The resistence-switching mechanism within Crossbar's memory is based on the formation of a filament by the movement of silver ions from the top electrode within amorphous silicon. Source: Crossbar Inc.
Having seen all too many claims about NAND/DRAM replacements over the past 20 years that will be ready for commercialization either next year or the next 2 years or the next 3 years, I have to express amazement that people still get tens of millions of dollars for this. Stan Ovshinsky was the ultimate expert at getting all sorts of companies from Intel to Exxon to give him literally hundreds of millions of dollars over decades for multiple wild projects, very few of which ever resulted any products and even fewer resulted in earnings of any sort. I think ENER might have been that last one and they too went bankrupt.
When someone talks about the magic of the private sector, I either laugh or grimace, depending on my mood at the time.
I think this is still a CBRAM, similar to the one used by Adesto. It relies on diffusing Ag. However, Adesto uses a chalcogenide rather than amorphous silicon. Amorphous silicon is highly temperature sensitive as it is still semiconducting silicon.
Silver too expensive?Not really, when you get down to sub 20nm lithographic dimensions it is more about number of atoms used than the number of ingots. The possible problems with silver are more technical than they are fiscal. Although from a fabrication point of view not much more difficult than introducing copper, now routine.
Those who wish to pursue this silver based memory must first have a firm belief than NAND/NOR will not be able to evolve enough to do the job required of it in the future. The private sector does then give them the opportunity to help underwrite a possible winner. In analogy, the secret of success for those who wish to invest time and/or effort is to separate the signal from the noise.
Against all the potential problems that must be solved the Crossbar memory does appear to offer what I would call a win-win-win situation as an integral part of the memory cell in that it provides: uni-directional matrix isolation, allows the bidirectional current flow required for memory operation and reduces fabrication processing steps.
As somebody who in the past has looked at long carrier lifetime diodes to obtain reverse pulse current flow as well as punch through diodes for matrix isolation to me the Crossbar memory looks worth a development opportunity.
Resistion: I think the difference is the Adesto device is really a solid state electrochemical plating cell, in that ions must be moving in both directions.
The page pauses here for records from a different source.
/-!
# Flicker's Prop. 10, LAYER B: the elements of `P_H` in coordinates, and the coset counts in the regimes «empty», «none», «all»

Topic `NumberTheory/Automorphic` (road «D-N7-inert», MAP v3 (F4) LAYER B); namespace `Literature.NumberTheory.Automorphic.UnitaryGroup` (B-p17 (g24)'s frame and
★ defs `flickerKH`, `flickerHK`, `flickerPH` p840993).  THEOREMS ONLY: no definition, no named fact, no instance, no notation, no `sorry`; kernel lane.

THE MATHEMATICS [Flicker1998UnitaryFL, Prop. 8 p. 84, Prop. 10 pp. 85–86].  §1 Every element of Flicker's `P_H` (★ `flickerPH` = `K_H ∩ B`) has matrix
`!![u, 0, u·x; 0, w, 0; 0, 0, (σu)⁻¹]` with `|u| = |w| = 1`, `σw·w = 1`, `x` integral and `σx = −x` (`exists_coe_eq_borel_of_mem_flickerPH`), and conversely
(`exists_mem_flickerPH_coe_eq`).  §2 For such `p` and a block torus element `τ ∈ H` the condition «`p⁻¹ τ p ∈ H^K_m`» (★ `flickerHK c u_m`) is the four-congruence
system of ★ `borel_conj_mem_unitaryInt_iff` in `(n, x) = (uσu, x)`.  §3 THE COSET COUNT `#{y ∈ P_H ⧸ (P_H ∩ H^K_m) : y⁻¹ τ_j y ∈ H^K_m}` — the quantity Cor. 9 weights
(★ `natCard_fixedPoints_eq_finsum_relIndex_mul`, B-p04) — in the three «rigid» regimes of Prop. 10 (`j ≥ 1`, `τ_j` with `B₁ = B₂ϖ^{2j}`, `|B₂| = |ϖ^ν|`, `|A − b| = |ϖ^{N₊}|`):
it is `0` when `m > ν` (`natCard_cosets_eq_zero_of_lt`), `0` when `m ≤ ν` but `N₊ < m` or (`2m > min(ν,N₊)` and `ν ≠ N₊`) (`natCard_cosets_eq_zero_of_ne`), and the
full index `[P_H : P_H ∩ H^K_m]` when `2m ≤ min(ν, N₊)` (`natCard_cosets_eq_index_of_le`) — i.e. ★ `iTen`'s values `0`, `0`, `(1 − q⁻²)q^{4m}` once (F3c-β) identifies the
index (Prop. 8, B-p04 (g33)).  The remaining regime `ν = N₊ < 2m ≤ 2ν` (value `(1+q⁻¹)q^{ν+2m}`, via ★ `condition_four_iff_quadratic` + the toolkit ★ p840933) is the sequel.
HONEST LABEL: HC_CM is proved only modulo the printed citations until rung 0 closes; this file is group bookkeeping over a valued field.

## References
* [Flicker1998UnitaryFL] Y. Z. Flicker, *Elementary proof of the fundamental lemma for a unitary group*, Canad. J. Math. 50 (1998), 74–98: Prop. 8 p. 84, Prop. 10 pp. 85–86.
* [Rogawski1990] J. D. Rogawski, *Automorphic Representations of Unitary Groups in Three Variables* (1990), §4.9 p. 55.
-/

set_option autoImplicit false

open scoped MatrixGroups WithZero
open Matrix

namespace Literature.NumberTheory.Automorphic

namespace UnitaryGroup

open Literature.NumberTheory.Automorphic.HermitianLattice (unitaryInt mem_unitaryInt_iff LocalConjDatum)

variable {K : Type*} [Field K] [Valued K ℤᵐ⁰] {ϖ : K}
  (σ : K →+* K) {J : Matrix (Fin 3) (Fin 3) K}

/-- `rev` on `Fin 3`. [folklore] -/ private theorem rev0' : Fin.rev (0 : Fin 3) = 2 := rfl
/-- `rev` on `Fin 3`. [folklore] -/ private theorem rev1' : Fin.rev (1 : Fin 3) = 1 := rfl
/-- `rev` on `Fin 3`. [folklore] -/ private theorem rev2' : Fin.rev (2 : Fin 3) = 0 := rfl

/-! ## §1 The elements of `P_H` in coordinates `(u, x, w)` -/

/-- **Shape of `P_H`** (Flicker p. 84: `P_H = {diag(u, ū⁻¹)·(1, λ√D; 0, 1)}` times the middle `E¹`): an element of ★ `flickerPH` has matrix
`!![u, 0, u·x; 0, w, 0; 0, 0, (σu)⁻¹]` with `|u| = 1`, `|x| ≤ 1`, `σx = −x`, `|w| = 1`, `σw·w = 1`. [cite: Flicker1998UnitaryFL, Prop. 8 p. 84] -/
theorem exists_coe_eq_borel_of_mem_flickerPH (hJ : J = (StdForm.antidiagonal 3).over K) (hd : LocalConjDatum σ ϖ)
    {c p : ↥(unitaryGroupOfForm σ J)} (hc : ((c : GL (Fin 3) K) : Matrix (Fin 3) (Fin 3) K) = !![1, 0, 0; 0, -1, 0; 0, 0, 1])
    (hp : p ∈ flickerPH σ J c) :
    ∃ u x w : K, ((p : GL (Fin 3) K) : Matrix (Fin 3) (Fin 3) K) = !![u, 0, u * x; 0, w, 0; 0, 0, (σ u)⁻¹] ∧
      Valued.v u = 1 ∧ Valued.v x ≤ 1 ∧ σ x = -x ∧ Valued.v w = 1 ∧ σ w * w = 1 := by
  have h2 : (2 : K) ≠ 0 := fun h => by have := hd.v2; rw [h, map_zero] at this; exact zero_ne_one this
  rw [mem_flickerPH_iff h2 hc, mem_flickerKH_iff] at hp
  obtain ⟨⟨hH, hK⟩, h20⟩ := hp
  obtain ⟨α, β, γ, δ, e, hblock⟩ := exists_coe_eq_block_of_mem_centralizer σ h2 hc hH
  have hγ : γ = 0 := by
    have : ((p : GL (Fin 3) K) : Matrix (Fin 3) (Fin 3) K) 2 0 = γ := by rw [hblock]; rfl
    rw [← this, h20]
  subst hγ
  -- unitarity relations
  have r02 := sum_rel_of_mem σ hJ p 0 2
  have r22 := sum_rel_of_mem σ hJ p 2 2
  have r11 := sum_rel_of_mem σ hJ p 1 1
  rw [hblock] at r02 r22 r11
  simp only [Fin.sum_univ_three, rev0', rev1', rev2', Fin.isValue, if_true, show ¬ ((2 : Fin 3) = 0) by decide, if_false] at r02 r22 r11
  simp only [Matrix.of_apply, Matrix.cons_val', Matrix.cons_val_zero, Matrix.cons_val_one, Matrix.cons_val_fin_one, Matrix.cons_val,
    Matrix.empty_val', map_zero, mul_zero, zero_mul, add_zero, zero_add] at r02 r22 r11
  -- r02 : σ α * δ = 1 ; r22 : σ β * δ + σ δ * β = 0 ; r11 : σ e * e = 1
  have hα0 : α ≠ 0 := by
    intro h; rw [h, map_zero, zero_mul] at r02; exact zero_ne_one r02
  have hσα0 : σ α ≠ 0 := fun h => hα0 (by rw [← hd.σσ α, h, map_zero])
  have hδ : δ = (σ α)⁻¹ := eq_inv_of_mul_eq_one_right r02
  -- integrality
  have hint := (mem_unitaryInt_iff_forall_v_apply_le_one σ hJ hd.vσ p).1 hK
  have hvα : Valued.v α ≤ 1 := by have := hint 0 0; rw [hblock] at this; exact this
  have hvβ : Valued.v β ≤ 1 := by have := hint 0 2; rw [hblock] at this; exact this
  have hvδ : Valued.v δ ≤ 1 := by have := hint 2 2; rw [hblock] at this; exact this
  have hvα1 : Valued.v α = 1 := by
    refine le_antisymm hvα ?_
    rw [hδ, map_inv₀, hd.vσ] at hvδ
    by_contra hlt; push Not at hlt
    have : (1 : ℤᵐ⁰) < (Valued.v α)⁻¹ := one_lt_inv_iff₀.2 ⟨(Valuation.pos_iff _).2 hα0, hlt⟩
    exact absurd hvδ (not_le.2 this)
  refine ⟨α, β / α, e, ?_, hvα1, ?_, ?_, v_eq_one_of_coe_eq_block σ hJ hd.vσ hblock, r11⟩
  · rw [hblock, hδ, mul_div_cancel₀ _ hα0]
  · rw [map_div₀, hvα1, div_one]; exact hvβ
  · -- σ(β/α) = σβ/σα = σβ·δ = −σδ·β = −β/α
    have hσδ : σ δ = α⁻¹ := by rw [hδ, map_inv₀, hd.σσ]
    rw [map_div₀, div_eq_mul_inv, ← hδ]
    rw [hσδ] at r22
    have : σ β * δ = -(α⁻¹ * β) := eq_neg_of_add_eq_zero_left r22
    rw [this, div_eq_mul_inv, mul_comm β]

omit [Valued K ℤᵐ⁰] in
/-- Constructor: a `3 × 3` matrix with non-zero determinant satisfying the nine unitarity relations is (the matrix of) an element of `U(σ, Φ₃)`.
[cite: Rogawski1990, §1.9 p. 8] -/
private theorem exists_coe_eq_of_sum' (hJ : J = (StdForm.antidiagonal 3).over K) (M : Matrix (Fin 3) (Fin 3) K) (hdet : M.det ≠ 0)
    (hsum : ∀ a b : Fin 3, ∑ i, σ (M i a) * M (Fin.rev i) b = if b = Fin.rev a then 1 else 0) :
    ∃ g : ↥(unitaryGroupOfForm σ J), ((g : GL (Fin 3) K) : Matrix (Fin 3) (Fin 3) K) = M := by
  have hmem : Matrix.GeneralLinearGroup.mkOfDetNeZero M hdet ∈ unitaryGroupOfForm σ J := by
    rw [hJ, mem_unitaryGroupOfForm_antidiagonal_iff_sum']
    simpa [Matrix.GeneralLinearGroup.val_mkOfDetNeZero] using hsum
  exact ⟨⟨_, hmem⟩, Matrix.GeneralLinearGroup.val_mkOfDetNeZero _ _⟩

/-- **Converse: the literal `!![u, 0, u·x; 0, w, 0; 0, 0, (σu)⁻¹]` with `|u| = |w| = 1`, `σw·w = 1`, `|x| ≤ 1`, `σx = −x` is an element of `P_H`.**
[cite: Flicker1998UnitaryFL, Prop. 8 p. 84] -/
theorem exists_mem_flickerPH_coe_eq (hJ : J = (StdForm.antidiagonal 3).over K) (hd : LocalConjDatum σ ϖ)
    {c : ↥(unitaryGroupOfForm σ J)} (hc : ((c : GL (Fin 3) K) : Matrix (Fin 3) (Fin 3) K) = !![1, 0, 0; 0, -1, 0; 0, 0, 1])
    {u x w : K} (hu : Valued.v u = 1) (hx : Valued.v x ≤ 1) (hσx : σ x = -x) (hw : Valued.v w = 1) (hσw : σ w * w = 1) :
    ∃ p : ↥(unitaryGroupOfForm σ J), p ∈ flickerPH σ J c ∧
      ((p : GL (Fin 3) K) : Matrix (Fin 3) (Fin 3) K) = !![u, 0, u * x; 0, w, 0; 0, 0, (σ u)⁻¹] := by
  have h2 : (2 : K) ≠ 0 := fun h => by have := hd.v2; rw [h, map_zero] at this; exact zero_ne_one this
  have hu0 : u ≠ 0 := fun h => by rw [h, map_zero] at hu; exact zero_ne_one hu
  have hσu0 : σ u ≠ 0 := fun h => hu0 (by rw [← hd.σσ u, h, map_zero])
  have hw0 : w ≠ 0 := fun h => by rw [h, map_zero] at hw; exact zero_ne_one hw
  have hσσu : σ (σ u) = u := hd.σσ u
  have hσσx : σ (σ x) = x := hd.σσ x
  have hdet : (!![u, 0, u * x; 0, w, 0; 0, 0, (σ u)⁻¹] : Matrix (Fin 3) (Fin 3) K).det ≠ 0 := by
    rw [Matrix.det_fin_three]; simp [hu0, hσu0, hw0]
  have hsum : ∀ a b : Fin 3, ∑ i, σ ((!![u, 0, u * x; 0, w, 0; 0, 0, (σ u)⁻¹] : Matrix (Fin 3) (Fin 3) K) i a) *
      (!![u, 0, u * x; 0, w, 0; 0, 0, (σ u)⁻¹] : Matrix (Fin 3) (Fin 3) K) (Fin.rev i) b = if b = Fin.rev a then 1 else 0 := by
    intro a b
    fin_cases a <;> fin_cases b <;>
      simp [Fin.sum_univ_three, rev1', rev2', map_mul, map_inv₀, hσσu, hσx, hσu0, hu0, hσw]
    field_simp
    ring
  obtain ⟨p, hp⟩ := exists_coe_eq_of_sum' σ hJ _ hdet hsum
  refine ⟨p, ?_, hp⟩
  rw [mem_flickerPH_iff h2 hc, mem_flickerKH_iff]
  refine ⟨⟨?_, ?_⟩, by rw [hp]; rfl⟩
  · -- commutes with `c = diag(1,−1,1)`
    rw [Subgroup.mem_centralizer_singleton_iff]
    apply Subtype.ext; apply Units.ext
    rw [Subgroup.coe_mul, Subgroup.coe_mul, Units.val_mul, Units.val_mul, hp, hc]
    ext i j
    fin_cases i <;> fin_cases j <;> simp [Matrix.mul_apply, Fin.sum_univ_three]
  · -- integral
    rw [mem_unitaryInt_iff_forall_v_apply_le_one σ hJ hd.vσ]
    intro i j
    rw [hp]
    have hvσu : (Valued.v (σ u))⁻¹ ≤ 1 := by rw [hd.vσ, hu, inv_one]
    have hux : Valued.v u * Valued.v x ≤ 1 := by rw [hu, one_mul]; exact hx
    fin_cases i <;> fin_cases j <;> simp [hu.le, hw.le, hvσu, hux]

/-! ## §2 «`p⁻¹ τ p ∈ H^K_m`» for `p ∈ P_H` in coordinates -/

/-- **The conjugation condition in coordinates**: for `p ∈ U` with matrix `!![u,0,u·x; 0,w,0; 0,0,(σu)⁻¹]`, a block torus element `τ ∈ H` with matrix
`!![A,0,B₁; 0,b,0; B₂,0,A]`, and Flicker's `u_m`: `p⁻¹ τ p ∈ H^K_m` iff the four congruences of ★ `borel_conj_mem_unitaryInt_iff` hold in `(n, x) = (uσu, x)`.
[cite: Flicker1998UnitaryFL, Prop. 10 pp. 85–86] -/
theorem borel_conj_mem_flickerHK_iff (hJ : J = (StdForm.antidiagonal 3).over K) (hd : LocalConjDatum σ ϖ) {y : K} (hy : y * σ y = -2) (m : ℕ)
    {c um p τ : ↥(unitaryGroupOfForm σ J)} {u x w A B₁ B₂ b : K} (hu : u ≠ 0) (hσu : σ u ≠ 0) (hw : w ≠ 0)
    (hum : ((um : GL (Fin 3) K) : Matrix (Fin 3) (Fin 3) K) = !![ϖ ^ m, y, (ϖ ^ m)⁻¹; 0, 1, -σ y * (ϖ ^ m)⁻¹; 0, 0, (ϖ ^ m)⁻¹])
    (hp : ((p : GL (Fin 3) K) : Matrix (Fin 3) (Fin 3) K) = !![u, 0, u * x; 0, w, 0; 0, 0, (σ u)⁻¹])
    (hτ : ((τ : GL (Fin 3) K) : Matrix (Fin 3) (Fin 3) K) = !![A, 0, B₁; 0, b, 0; B₂, 0, A])
    (hpH : p ∈ Subgroup.centralizer ({c} : Set ↥(unitaryGroupOfForm σ J))) (hτH : τ ∈ Subgroup.centralizer ({c} : Set ↥(unitaryGroupOfForm σ J))) :
    p⁻¹ * τ * p ∈ flickerHK σ J c um ↔
      Valued.v ((u * σ u) * B₂) ≤ 1 ∧
      Valued.v (A - b + (u * σ u) * B₂ * (1 - x)) ≤ Valued.v (ϖ ^ m) ∧
      Valued.v (A - b + (u * σ u) * B₂ * (1 + x)) ≤ Valued.v (ϖ ^ m) ∧
      Valued.v (2 * (A - b) + B₁ * (u * σ u)⁻¹ + (u * σ u) * B₂ * (1 - x ^ 2)) ≤ Valued.v (ϖ ^ m) * Valued.v (ϖ ^ m) := by
  rw [mem_flickerHK_iff]
  have hH : p⁻¹ * τ * p ∈ Subgroup.centralizer ({c} : Set ↥(unitaryGroupOfForm σ J)) :=
    Subgroup.mul_mem _ (Subgroup.mul_mem _ (Subgroup.inv_mem _ hpH) hτH) hpH
  rw [and_iff_right hH]
  exact borel_conj_mem_unitaryInt_iff σ hJ hd hy m hu hσu hw hum hp hτ

/-! ## §3 The coset count in the rigid regimes of Prop. 10 -/

/-- If NO element of `P_H` conjugates `τ` into `H^K_m`, the coset count is `0`. [cite: Flicker1998UnitaryFL, Prop. 10 p. 85] -/
theorem natCard_cosets_eq_zero_of_forall_not {c um τ : ↥(unitaryGroupOfForm σ J)}
    (h : ∀ p ∈ flickerPH σ J c, p⁻¹ * τ * p ∉ flickerHK σ J c um) :
    Nat.card {y : ↥(flickerPH σ J c) ⧸ (flickerHK σ J c um).subgroupOf (flickerPH σ J c) //
      ((Quotient.out y : ↥(flickerPH σ J c)) : ↥(unitaryGroupOfForm σ J))⁻¹ * τ * (Quotient.out y : ↥(flickerPH σ J c)) ∈ flickerHK σ J c um} = 0 := by
  rw [Nat.card_eq_zero]
  left
  refine ⟨fun ⟨y, hy⟩ => h _ (Quotient.out y).2 hy⟩

/-- If EVERY element of `P_H` conjugates `τ` into `H^K_m`, the coset count is the index `[P_H : P_H ∩ H^K_m]` (= `(1 − q⁻²)q^{4m}` for `m ≥ 1`, Prop. 8 — (F3c-β)).
[cite: Flicker1998UnitaryFL, Prop. 10 p. 85; Prop. 8 p. 84] -/
theorem natCard_cosets_eq_index_of_forall {c um τ : ↥(unitaryGroupOfForm σ J)}
    (h : ∀ p ∈ flickerPH σ J c, p⁻¹ * τ * p ∈ flickerHK σ J c um) :
    Nat.card {y : ↥(flickerPH σ J c) ⧸ (flickerHK σ J c um).subgroupOf (flickerPH σ J c) //
      ((Quotient.out y : ↥(flickerPH σ J c)) : ↥(unitaryGroupOfForm σ J))⁻¹ * τ * (Quotient.out y : ↥(flickerPH σ J c)) ∈ flickerHK σ J c um} =
      ((flickerHK σ J c um).subgroupOf (flickerPH σ J c)).index := by
  rw [Subgroup.index]
  exact Nat.card_congr (Equiv.subtypeUnivEquiv fun y => h _ (Quotient.out y).2)

/-- **Regime «`m > ν` is empty» as a coset count**: for `τ = !![A,0,B₂ϖ^{2j}; 0,b,0; B₂,0,A] ∈ H` with `j ≥ 1` and `|ϖ^m| < |B₂|` (i.e. `m > ν`), NO coset of
`P_H ∩ H^K_m` in `P_H` conjugates `τ` into `H^K_m`: the count is `0` (★ `iTen`: `m > ν ≥ [ν∕2]` and `m ≤ ν` fails in the third case). [cite: Flicker1998UnitaryFL, Prop. 10 p. 86] -/
theorem natCard_cosets_eq_zero_of_lt (hJ : J = (StdForm.antidiagonal 3).over K) (hd : LocalConjDatum σ ϖ) {y : K} (hy : y * σ y = -2) (m : ℕ)
    {c um τ : ↥(unitaryGroupOfForm σ J)} (hc : ((c : GL (Fin 3) K) : Matrix (Fin 3) (Fin 3) K) = !![1, 0, 0; 0, -1, 0; 0, 0, 1])
    (hum : ((um : GL (Fin 3) K) : Matrix (Fin 3) (Fin 3) K) = !![ϖ ^ m, y, (ϖ ^ m)⁻¹; 0, 1, -σ y * (ϖ ^ m)⁻¹; 0, 0, (ϖ ^ m)⁻¹])
    {A B₂ b : K} {j : ℕ} (hj : 1 ≤ j) (hB₂0 : B₂ ≠ 0)
    (hτ : ((τ : GL (Fin 3) K) : Matrix (Fin 3) (Fin 3) K) = !![A, 0, B₂ * ϖ ^ (2 * j); 0, b, 0; B₂, 0, A])
    (hτH : τ ∈ Subgroup.centralizer ({c} : Set ↥(unitaryGroupOfForm σ J))) (hlt : Valued.v (ϖ ^ m) < Valued.v B₂) :
    Nat.card {y : ↥(flickerPH σ J c) ⧸ (flickerHK σ J c um).subgroupOf (flickerPH σ J c) //
      ((Quotient.out y : ↥(flickerPH σ J c)) : ↥(unitaryGroupOfForm σ J))⁻¹ * τ * (Quotient.out y : ↥(flickerPH σ J c)) ∈ flickerHK σ J c um} = 0 := by
  have h2 : (2 : K) ≠ 0 := fun h => by have := hd.v2; rw [h, map_zero] at this; exact zero_ne_one this
  refine natCard_cosets_eq_zero_of_forall_not σ fun p hp hmem => ?_
  obtain ⟨u, x, w, hpm, hvu, hvx, hσx, hvw, hσw⟩ := exists_coe_eq_borel_of_mem_flickerPH σ hJ hd hc hp
  have hu0 : u ≠ 0 := fun h => by rw [h, map_zero] at hvu; exact zero_ne_one hvu
  have hσu0 : σ u ≠ 0 := fun h => hu0 (by rw [← hd.σσ u, h, map_zero])
  have hw0 : w ≠ 0 := fun h => by rw [h, map_zero] at hvw; exact zero_ne_one hvw
  have hpH : p ∈ Subgroup.centralizer ({c} : Set ↥(unitaryGroupOfForm σ J)) := ((mem_flickerPH_iff h2 hc).1 hp).1.1
  obtain ⟨-, h₂, h₃, h₄⟩ := (borel_conj_mem_flickerHK_iff σ hJ hd hy m hu0 hσu0 hw0 hum hpm hτ hpH hτH).1 hmem
  have hn : Valued.v (u * σ u) = 1 := by rw [map_mul, hd.vσ, hvu, mul_one]
  have := v_B₂_le_of_conditions σ hd hj hB₂0 hn hvx rfl h₂ h₃ h₄
  exact absurd hlt (not_lt.2 this)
In the Crossbar memory I am not aware that anything happens other than silver ions move through the a-SiH matrix. Silver is a fast diffuser and in the presence of high field and hydrogen can most likely move easily backwards and forwards through the matrix. The process is perhaps more akin to an electromigration like effect than plating.
A more interesting question is does the filamant actually completely bridge the inter-electrode gap or does it stop short with a tunnelling gap completing the link.
The papers by the developers Sung Hyun Jo and Wei Lu indicated bidirectional switching, rather than using one direction. Ag filaments are formed, though claimed not in the sense of electroplating or "programmable metallization" of the counterelectrode. But even the CBRAM guys have reported unidirectional switching which might be diode-compatible.
But at least for me, it's 'CBRAM' if the source of the filament is one of the electrodes.
The existing technologies aren't that reliable. Sure you have to test reliability with best effort but it's always subject to challenges and customer paranoia. Freescale gets a lot of automotive electronics parts returns from "paranoid" customers. Generates good reliability statistics.
Dr FPGA The technology will stand or fall based on reliability test results. Yes years are needed, but I think very large numbers of devices and memory arrays tested will be a good substitute. The results must be backed up by the exact numbers of devices tested with the exact details of the test conditions under which they were tested and the failure anaysis. The problem is without read verify after every write/erase operation it is possible for devices of this type to undergo write fail-repair cycles with the result that in a free running w/e test the device appears to be operating normally many cycles after a failure would have been recorded in the a real world application. This can lead to erroneous claims of long intrinsic write/erase lifetimes with the problem that those numbers are never achieved with real products. In those cases the definition of intrinsic lifetime appears to be the lifetime achieved once when the claiment was not too careful with the test conditions. Lets hope Crossbar will avoid those pitfalls.